*Task goal*:
Below is a listing; repeat exactly the lines from the one containing "a ∈ A, ω ∈ openConnIn" to the one containing "intro n w A o b hoA hab", both included.
---------------
/-!
# `H¹_ur(K_v, E[p^∞]) = 0` at `v ∤ p` as soon as the `D_v`-FIXED points of `E[p^∞]` have
# `I_v`-fixed `p^k`-th roots for every `k` (team n1011, seat p10 GEN 14 — TOOL)

HONEST FRAMING (cell `b2b-bsdres-*`, team n1011, verbatim): prove what is provable now; shrink each
hard class to its core with data; no claim beyond stated classes. Research route; TOOL theorems
only — no definition, no named fact, nothing booked, no residual-map mark moved, no class closed.
Not a discharge of the registered fact A46 (`Fisher2016.thm44_selmerLocalKer_iff_of_nonsplit_good`;
its `v ∣ p` disjunct stays), not a re-key of any record (consumers' lineages), closes no row, no §K.2 letter
(cell row T-ROOT, lead R5-132).

## What

Row T-GP6 (GEN 11, `UnramifiedPrimaryVanishingOfDivisible`) proved `H¹_ur(K_v, E[p^∞]) = 0` at a
place `v ∤ p` under (DIV) "`N = E[p^∞]^{I_v}` is `p`-divisible" (which holds at `v ∤ p` when
`p ∤ #Φ_v(k̄)`, Gross–Parson's hypothesis).  This file proves it under the weaker and SHARP
hypothesis

  (ROOT)  every `D_v`-fixed point of `E[p^∞]` has, for every `k`, a `p^k`-th root fixed by `I_v`,

i.e. `E(K_v)[p^∞]` lies in the maximal divisible subgroup of `E(K_v^nr)[p^∞]` — which holds, e.g.,
at every NON-SPLIT multiplicative `v ∤ p` for odd `p` with no condition on `ord_v Δ` (sibling file
`InertiaRootableNonsplitMultiplicative`), where (DIV) fails as soon as `p ∣ ord_v Δ`.

* §1 the core `C = {x ∈ N | x ∈ p^k N for all k}`: `p`-divisible (abstract lemma
  `exists_nsmul_eq_of_forall_exists_pow_nsmul_eq`, `E[p]` finite), stable under a Frobenius `φ`,
  and `φ − 1` maps `C` ONTO `C` (the tree's counting lemma `exists_eq_of_finite_ker`: the kernel
  consists of `D_v`-fixed points, a finite set at `v ∤ p`, GEN 11 FILE 1a);
* §2 `exists_frob_smul_sub_eq_of_rootable` — under (ROOT), `ker (φ − 1) ⊆ C`, so `φ − 1` is onto
  `N` (abstract lemma `surjective_of_forall_exists_of_ker_subset`: the induced injective
  endomorphism of `N ⧸ C` is bijective on the finite images of the layers `N[p^k]`);
* §3 `resOfLe_inertia_injective_of_rootable` — `H¹(D_v, E[p^∞]) ↪ H¹(I_v, E[p^∞])`;
* §4 `unramifiedSubgroup_primary_eq_bot_of_rootable` — `H¹_ur(K_v, E[p^∞]) = 0` in the cohomology
  of the completion (GEN 11 FILE 1b §3 verbatim on top of §3), with (ROOT) in the local form
  (`absInertia K_v`, `Γ_{K_v}` acting through `res`); and (DIV) ⟹ (ROOT) (`rootable_of_inertiaDivisible`).

References: [MilneADT2006] I §2, Prop. I.3.8; [GreenbergLNM1716] §3 Lemma 3.3 (pp. 86–88);
[SerreGaloisCohomology1997] I §2.6 (b); [GrossParson2011] Lemma 6 (p. 226).
-/

noncomputable section
import Mathlib
import Literature.Probability.Percolation.PercolationEvents
import Literature.Probability.Percolation.SharpnessDCTProofs
import Literature.Probability.LatticeModels.ProdBernoulliIndependence
import HarnessLib

/-!
# MAXATT implies `NearOneGluing`

Stub `stub_maxattGlue` of line `SketchR2I5` (cycle 4) for the crux `PercNearOneGluing.NearOneGluing`
(item stmt-CriticalPhenomena-4574 = Kozma–Nitzan Conjecture 3 over all finite weighted graphs).

Setting: one finite weighted graph — vertices `Fin n`, weights `w`, `μ = prodBernoulli w` on bond configurations
`ω : Set (Sym2 (Fin n))`; relay set `A`, source `o`, target `b`; `u(v) := μ(v ↮ b) = μ.real (openConn v b)ᶜ`;
for a relay `a`, the attachment event `Att a := openConnIn (insert a (↑A)ᶜ) o a` (`a` is reached from `o` by an open
path all of whose other vertices avoid `A`), and the lexicographic selection event
`Sel a := Att a ∩ {every attached a' has (u a', a') ≤ₗₑₓ (u a, a)}`.

The HYPOTHESIS of `stub_maxattGlue` is the lead's conjectural MAXATT inequality (registered as the stub
`stub_maxattGluing`), verbatim: for `o ∉ A ∋ b`, `μ{o ↮ b ∧ ∃ a ∈ A, Att a} ≤ Σ_{a ∈ A} u(a) · μ(Sel a)`.

The CONCLUSION is `NearOneGluing` (unfolded), with `δ := ε / 3`:
* `maxattGlue_sel_pairwiseDisjoint`, `maxattGlue_sum_sel_le_one`: two selected relays beat each other
  lexicographically, so they coincide; hence `Σ_a μ(Sel a) ≤ 1`;
* `maxattGlue_exists_attached`: an open `o–a` path (`a ∈ B ∌ o`) meets `B` first at some `y`, and its initial
  segment attaches `y`: `ω ∈ openConnIn (insert y (↑B)ᶜ) o y`;
* `stub_maxattGlue`: if `o = b` or `o ∈ A` the conclusion is immediate; otherwise apply MAXATT to
  `B := insert b A` (`o ∉ B ∋ b`): every factor `u(a)`, `a ∈ B`, is `≤ δ` (`u(b) = 0`), so
  `μ{o ↮ b ∧ ∃ a ∈ B, Att a} ≤ δ · Σ_a μ(Sel a) ≤ δ`, and `{o ↮ b} ⊆ {o ↮ A} ∪ {o ↮ b ∧ ∃ a ∈ B, Att a}` by the
  first-hit lemma; total `μ(o ↮ b) < δ + δ < ε`.
-/

namespace Summit.CriticalPhenomena.PercolationContinuityZ3.Theorems

open MeasureTheory Set Literature.Probability.LatticeModels Literature.Probability.Percolation
open scoped Classical BigOperators

section MaxattGlue

/-- **The lexicographic selection events are pairwise disjoint.**  With
`Sel a := Att a ∩ {∀ a' ∈ A, Att a' → (u a' < u a ∨ (u a' = u a ∧ a' ≤ a))}`, two relays `a₁ ≠ a₂` of `A` cannot
both be selected at the same `ω`: each would beat the other in the lexicographic order on `(u ·, ·)`. -/
theorem maxattGlue_sel_pairwiseDisjoint {Ω α : Type*} [LinearOrder α] (A : Finset α) (Att : α → Set Ω)
    (u : α → ℝ) :
    PairwiseDisjoint (↑A : Set α) (fun a => {ω : Ω | ω ∈ Att a ∧
      ∀ a' ∈ A, ω ∈ Att a' → (u a' < u a ∨ (u a' = u a ∧ a' ≤ a))}) := by
  intro a₁ ha₁ a₂ ha₂ hne
  refine Set.disjoint_left.2 fun ω h₁ h₂ => hne ?_
  obtain ⟨hAtt₁, hsel₁⟩ := h₁
  obtain ⟨hAtt₂, hsel₂⟩ := h₂
  rcases hsel₁ a₂ ha₂ hAtt₂ with hlt | ⟨heq, hle⟩
  · rcases hsel₂ a₁ ha₁ hAtt₁ with hlt' | ⟨heq', -⟩
    · exact absurd (hlt.trans hlt') (lt_irrefl _)
    · exact absurd (heq'.symm ▸ hlt) (lt_irrefl _)
  · rcases hsel₂ a₁ ha₁ hAtt₁ with hlt' | ⟨-, hle'⟩
    · exact absurd (heq ▸ hlt') (lt_irrefl _)
    · exact le_antisymm hle' hle

/-- **The selection probabilities sum to at most one:** the events `Sel a`, `a ∈ A`, are pairwise disjoint
(`maxattGlue_sel_pairwiseDisjoint`), so under a probability (or zero) measure `Σ_{a ∈ A} μ(Sel a) ≤ 1`. -/
theorem maxattGlue_sum_sel_le_one {Ω α : Type*} [MeasurableSpace Ω] [DiscreteMeasurableSpace Ω] [LinearOrder α]
    (μ : Measure Ω) [IsZeroOrProbabilityMeasure μ] (A : Finset α) (Att : α → Set Ω) (u : α → ℝ) :
    ∑ a ∈ A, μ.real {ω : Ω | ω ∈ Att a ∧ ∀ a' ∈ A, ω ∈ Att a' → (u a' < u a ∨ (u a' = u a ∧ a' ≤ a))} ≤ 1 := by
  rw [← measureReal_biUnion_finset (maxattGlue_sel_pairwiseDisjoint A Att u)
    (fun _ _ => MeasurableSet.of_discrete)]
  exact measureReal_le_one

/-- **First hit of the relay set is attached.**  If `o ∉ B ∋ a` and `ω ∈ {o ↔ a}`, follow an open `o–a` path up to
its first vertex `y` in `B`: the initial segment avoids `B`, so `ω ∈ {o ↔ y inside insert y (↑B)ᶜ}`. -/
theorem maxattGlue_exists_attached {V : Type*} {B : Finset V} {o a : V} {ω : BondConfig V} (ho : o ∉ B)
    (ha : a ∈ B) (h : ω ∈ (openConn o a : Set (BondConfig V))) :
    ∃ y ∈ B, ω ∈ (openConnIn (insert y ((↑B : Set V)ᶜ)) o y : Set (BondConfig V)) := by
  obtain ⟨x, y, -, hy, -, hxy, hp⟩ := (DCT16.pathIn_univ_of_reachable h).exit (R := (↑B : Set V)ᶜ)
    (fun h' => ho (Finset.mem_coe.1 h')) (fun h' => h' (Finset.mem_coe.2 ha))
  refine ⟨y, Finset.mem_coe.1 (Set.notMem_compl_iff.1 hy),
    DCT16.mem_openConnIn_of_pathIn ((hp.mono ?_).tail hxy (Set.mem_insert _ _))⟩
  exact fun v hv => Set.mem_insert_of_mem _ hv.1

/-- **MAXATT implies the crux** (stub `stub_maxattGlue` of line `SketchR2I5`, cycle 4).
The hypothesis is the registered MAXATT inequality `stub_maxattGluing` verbatim; the conclusion is `NearOneGluing`
unfolded, with `δ = ε / 3`.  Proof: for an instance with `o ≠ b`, `o ∉ A` apply the hypothesis to `B := insert b A`
(`o ∉ B ∋ b`): `μ{o ↮ b ∧ ∃ a ∈ B, Att a} ≤ Σ_{a ∈ B} μ(a ↮ b) · μ(Sel a) ≤ (ε/3) · Σ_a μ(Sel a) ≤ ε/3`
(`μ(b ↮ b) = 0`, `maxattGlue_sum_sel_le_one`), and
`μ(o ↮ b) ≤ μ(o ↮ A) + μ{o ↮ b ∧ ∃ a ∈ B, Att a} < ε/3 + ε/3 < ε` (`maxattGlue_exists_attached`).  If `o = b` the
conclusion is `μ(univ) = 1 > 1 - ε`; if `o ∈ A` it is the hypothesis at `a = o`. -/
theorem stub_maxattGlue :
    (∀ (n : ℕ) (w : Sym2 (Fin n) → unitInterval) (A : Finset (Fin n)) (o b : Fin n), o ∉ A → b ∈ A →
      (prodBernoulli w).real {ω | ω ∉ openConn o b ∧
          ∃ a ∈ A, ω ∈ openConnIn (insert a ((↑A : Set (Fin n))ᶜ)) o a} ≤
        ∑ a ∈ A, (prodBernoulli w).real (openConn a b)ᶜ *
          (prodBernoulli w).real {ω | ω ∈ openConnIn (insert a ((↑A : Set (Fin n))ᶜ)) o a ∧
            ∀ a' ∈ A, ω ∈ openConnIn (insert a' ((↑A : Set (Fin n))ᶜ)) o a' →
              ((prodBernoulli w).real (openConn a' b)ᶜ < (prodBernoulli w).real (openConn a b)ᶜ ∨
                ((prodBernoulli w).real (openConn a' b)ᶜ = (prodBernoulli w).real (openConn a b)ᶜ ∧ a' ≤ a))}) →
    -- conclusion = `PercNearOneGluing.NearOneGluing` UNFOLDED (so that this stub is not mistaken for the skeleton's crux theorem)
    ∀ ε : ℝ, 0 < ε → ∃ δ : ℝ, 0 < δ ∧ ∀ (n : ℕ) (w : Sym2 (Fin n) → unitInterval) (A : Finset (Fin n)) (o b : Fin n),
      1 - δ < (prodBernoulli w).real (⋃ a ∈ A, openConn o a) →
      (∀ a ∈ A, 1 - δ < (prodBernoulli w).real (openConn a b)) → 1 - ε < (prodBernoulli w).real (openConn o b) := by
  intro hMax ε hε
  refine ⟨ε / 3, by positivity, ?_⟩
  intro n w A o b hoA hab
  let μ := prodBernoulli w
  change 1 - ε / 3 < μ.real (⋃ a ∈ A, openConn o a) at hoA
  change ∀ a ∈ A, 1 - ε / 3 < μ.real (openConn a b) at hab
  change 1 - ε < μ.real (openConn o b)
  -- the case `o = b`: `{o ↔ o} = univ`
  by_cases hob : o = b
  · subst hob
    have huniv : (openConn o o : Set (Set (Sym2 (Fin n)))) = univ :=
      Set.eq_univ_of_forall fun _ => SimpleGraph.Reachable.refl _
    rw [huniv, probReal_univ]
    linarith
  -- the case `o ∈ A` is a hypothesis
  by_cases ho : o ∈ A
  · have := hab o ho
    linarith
  -- the main case: apply MAXATT to `B := insert b A`
  let B : Finset (Fin n) := insert b A
  have hoB : o ∉ B := fun h => (Finset.mem_insert.1 h).elim hob ho
  have hbB : b ∈ B := Finset.mem_insert_self b A
  let Att : Fin n → Set (Set (Sym2 (Fin n))) := fun a => openConnIn (insert a ((↑B : Set (Fin n))ᶜ)) o a
  let u : Fin n → ℝ := fun a => μ.real (openConn a b)ᶜ
  let Sel : Fin n → Set (Set (Sym2 (Fin n))) := fun a =>
    {ω | ω ∈ Att a ∧ ∀ a' ∈ B, ω ∈ Att a' → (u a' < u a ∨ (u a' = u a ∧ a' ≤ a))}
  have hineq : μ.real {ω | ω ∉ openConn o b ∧ ∃ a ∈ B, ω ∈ Att a} ≤ ∑ a ∈ B, u a * μ.real (Sel a) :=
    hMax n w B o b hoB hbB
  -- every unreliability factor is at most `ε / 3` (`u b = 0`)
  have hu : ∀ a ∈ B, u a ≤ ε / 3 := by
    intro a ha
    change μ.real (openConn a b)ᶜ ≤ ε / 3
    rcases Finset.mem_insert.1 ha with rfl | haA
    · have hempty : (openConn a a : Set (Set (Sym2 (Fin n))))ᶜ = ∅ :=
        Set.compl_empty_iff.2 (Set.eq_univ_of_forall fun _ => SimpleGraph.Reachable.refl _)
      rw [hempty, measureReal_empty]
      positivity
    · rw [probReal_compl_eq_one_sub MeasurableSet.of_discrete]
      have := hab a haA
      linarith
  have hbad : μ.real {ω | ω ∉ openConn o b ∧ ∃ a ∈ B, ω ∈ Att a} ≤ ε / 3 := by
    refine hineq.trans ?_
    calc ∑ a ∈ B, u a * μ.real (Sel a)
        ≤ ∑ a ∈ B, (ε / 3) * μ.real (Sel a) :=
          Finset.sum_le_sum fun a ha => mul_le_mul_of_nonneg_right (hu a ha) measureReal_nonneg
      _ = (ε / 3) * ∑ a ∈ B, μ.real (Sel a) := (Finset.mul_sum _ _ _).symm
      _ ≤ (ε / 3) * 1 :=
          mul_le_mul_of_nonneg_left (maxattGlue_sum_sel_le_one μ B Att u) (by positivity)
      _ = ε / 3 := mul_one _
  -- bookkeeping
  have hcomplA : μ.real (⋃ a ∈ A, openConn o a)ᶜ < ε / 3 := by
    rw [probReal_compl_eq_one_sub MeasurableSet.of_discrete]
    linarith
  have hcover : (openConn o b : Set (Set (Sym2 (Fin n))))ᶜ ⊆
      (⋃ a ∈ A, openConn o a)ᶜ ∪ {ω | ω ∉ openConn o b ∧ ∃ a ∈ B, ω ∈ Att a} := by
    intro ω hω
    by_cases hA : ω ∈ ⋃ a ∈ A, openConn o a
    · right
      refine ⟨hω, ?_⟩
      simp only [Set.mem_iUnion, exists_prop] at hA
      obtain ⟨a, haA, hωa⟩ := hA
      exact maxattGlue_exists_attached hoB (Finset.mem_insert_of_mem haA) hωa
    · left
      exact hA
  have hBad : μ.real (openConn o b)ᶜ < ε := by
    calc μ.real (openConn o b)ᶜ
        ≤ μ.real ((⋃ a ∈ A, openConn o a)ᶜ ∪ {ω | ω ∉ openConn o b ∧ ∃ a ∈ B, ω ∈ Att a}) :=
          measureReal_mono hcover (measure_ne_top _ _)
      _ ≤ μ.real (⋃ a ∈ A, openConn o a)ᶜ + μ.real {ω | ω ∉ openConn o b ∧ ∃ a ∈ B, ω ∈ Att a} :=
          measureReal_union_le _ _
      _ < ε / 3 + ε / 3 := add_lt_add_of_lt_of_le hcomplA hbad
      _ ≤ ε := by linarith
  have hfin : μ.real (openConn o b) = 1 - μ.real (openConn o b)ᶜ := by
    rw [probReal_compl_eq_one_sub (μ := μ) (s := openConn o b) MeasurableSet.of_discrete]
    ring
  rw [hfin]
  linarith

end MaxattGlue

end Summit.CriticalPhenomena.PercolationContinuityZ3.Theorems
/-- the per-fibre alternative TRANSPORTS from the two-speed ray weight (constant `B_f`) to the two-speed density
(constant `(n₁ + n₂/2) + B_f`): same exceptional fibres, same proxy, same two-sidedness. [folklore] -/
theorem fibreAlternative_polarDensity₂ {n₁ n₂ Bf : ℝ} {f : E₁ × E₂ → ℝ≥0∞} {u : E₁ × E₂ → ℝ} {δ s θ ρ L : ℝ}
    {σ₁ : E₁} {σ₂ : E₂} (h₁ : ‖σ₁‖ = 1) (h₂ : ‖σ₂‖ = 1) (q : ℝ)
    (h : FibreAlternative (fun p : ((E₁ × E₂) × ℝ) × ℝ => f (dilate₂ p)) (u ∘ dilate₂) δ s Bf θ ρ L ((σ₁, σ₂), q)) :
    FibreAlternative (polarDensity₂ n₁ n₂ f) (u ∘ dilate₂) δ s ((n₁ + n₂ / 2) + Bf) θ ρ L ((σ₁, σ₂), q) := by
  rcases h with h0 | ⟨v, hvm, hvpos, hincl, hts, hdc⟩
  · refine Or.inl fun r hr => ?_
    have h1 : f (dilate₂ (((σ₁, σ₂), q), r)) = 0 := h0 r hr
    rw [polarDensity₂_of_norm_eq_one h₁ h₂, h1, mul_zero]
  · refine Or.inr ⟨v, hvm, hvpos, fun r hr => ?_, hts, fwdLogLipschitzOn_polarDensity₂ h₁ h₂ q hdc⟩
    rcases hincl r hr with h0 | hv
    · have h1 : f (dilate₂ (((σ₁, σ₂), q), r)) = 0 := h0
      exact Or.inl (by rw [polarDensity₂_of_norm_eq_one h₁ h₂, h1, mul_zero])
    · exact Or.inr hv

/-- HALF SPEED HALVES THE CONSTANT: a weight forward log-Lipschitz with constant `B` in its own one-speed clock is,
read along the harmonic block's clock `r ↦ r/2 + q`, forward log-Lipschitz with constant `B/2` (on any set of clocks
mapped into `W`). [folklore] -/
theorem fwdLogLipschitzOn_halfSpeed {χ : ℝ → ℝ≥0∞} {B : ℝ} {W : Set ℝ} (h : FwdLogLipschitzOn χ B W) (q : ℝ)
    {W' : Set ℝ} (hW : ∀ r ∈ W', r / 2 + q ∈ W) :
    FwdLogLipschitzOn (fun r => χ (r / 2 + q)) (B / 2) W' := by
  intro r hr r' hr' hrr'
  have h1 := h (hW r hr) (hW r' hr') (by linarith)
  have h2 : B * (r' / 2 + q - (r / 2 + q)) = B / 2 * (r' - r) := by ring
  rwa [h2] at h1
---------------
*Output of the task*:
          ∃ a ∈ A, ω ∈ openConnIn (insert a ((↑A : Set (Fin n))ᶜ)) o a} ≤
        ∑ a ∈ A, (prodBernoulli w).real (openConn a b)ᶜ *
          (prodBernoulli w).real {ω | ω ∈ openConnIn (insert a ((↑A : Set (Fin n))ᶜ)) o a ∧
            ∀ a' ∈ A, ω ∈ openConnIn (insert a' ((↑A : Set (Fin n))ᶜ)) o a' →
              ((prodBernoulli w).real (openConn a' b)ᶜ < (prodBernoulli w).real (openConn a b)ᶜ ∨
                ((prodBernoulli w).real (openConn a' b)ᶜ = (prodBernoulli w).real (openConn a b)ᶜ ∧ a' ≤ a))}) →
    -- conclusion = `PercNearOneGluing.NearOneGluing` UNFOLDED (so that this stub is not mistaken for the skeleton's crux theorem)
    ∀ ε : ℝ, 0 < ε → ∃ δ : ℝ, 0 < δ ∧ ∀ (n : ℕ) (w : Sym2 (Fin n) → unitInterval) (A : Finset (Fin n)) (o b : Fin n),
      1 - δ < (prodBernoulli w).real (⋃ a ∈ A, openConn o a) →
      (∀ a ∈ A, 1 - δ < (prodBernoulli w).real (openConn a b)) → 1 - ε < (prodBernoulli w).real (openConn o b) := by
  intro hMax ε hε
  refine ⟨ε / 3, by positivity, ?_⟩
  intro n w A o b hoA hab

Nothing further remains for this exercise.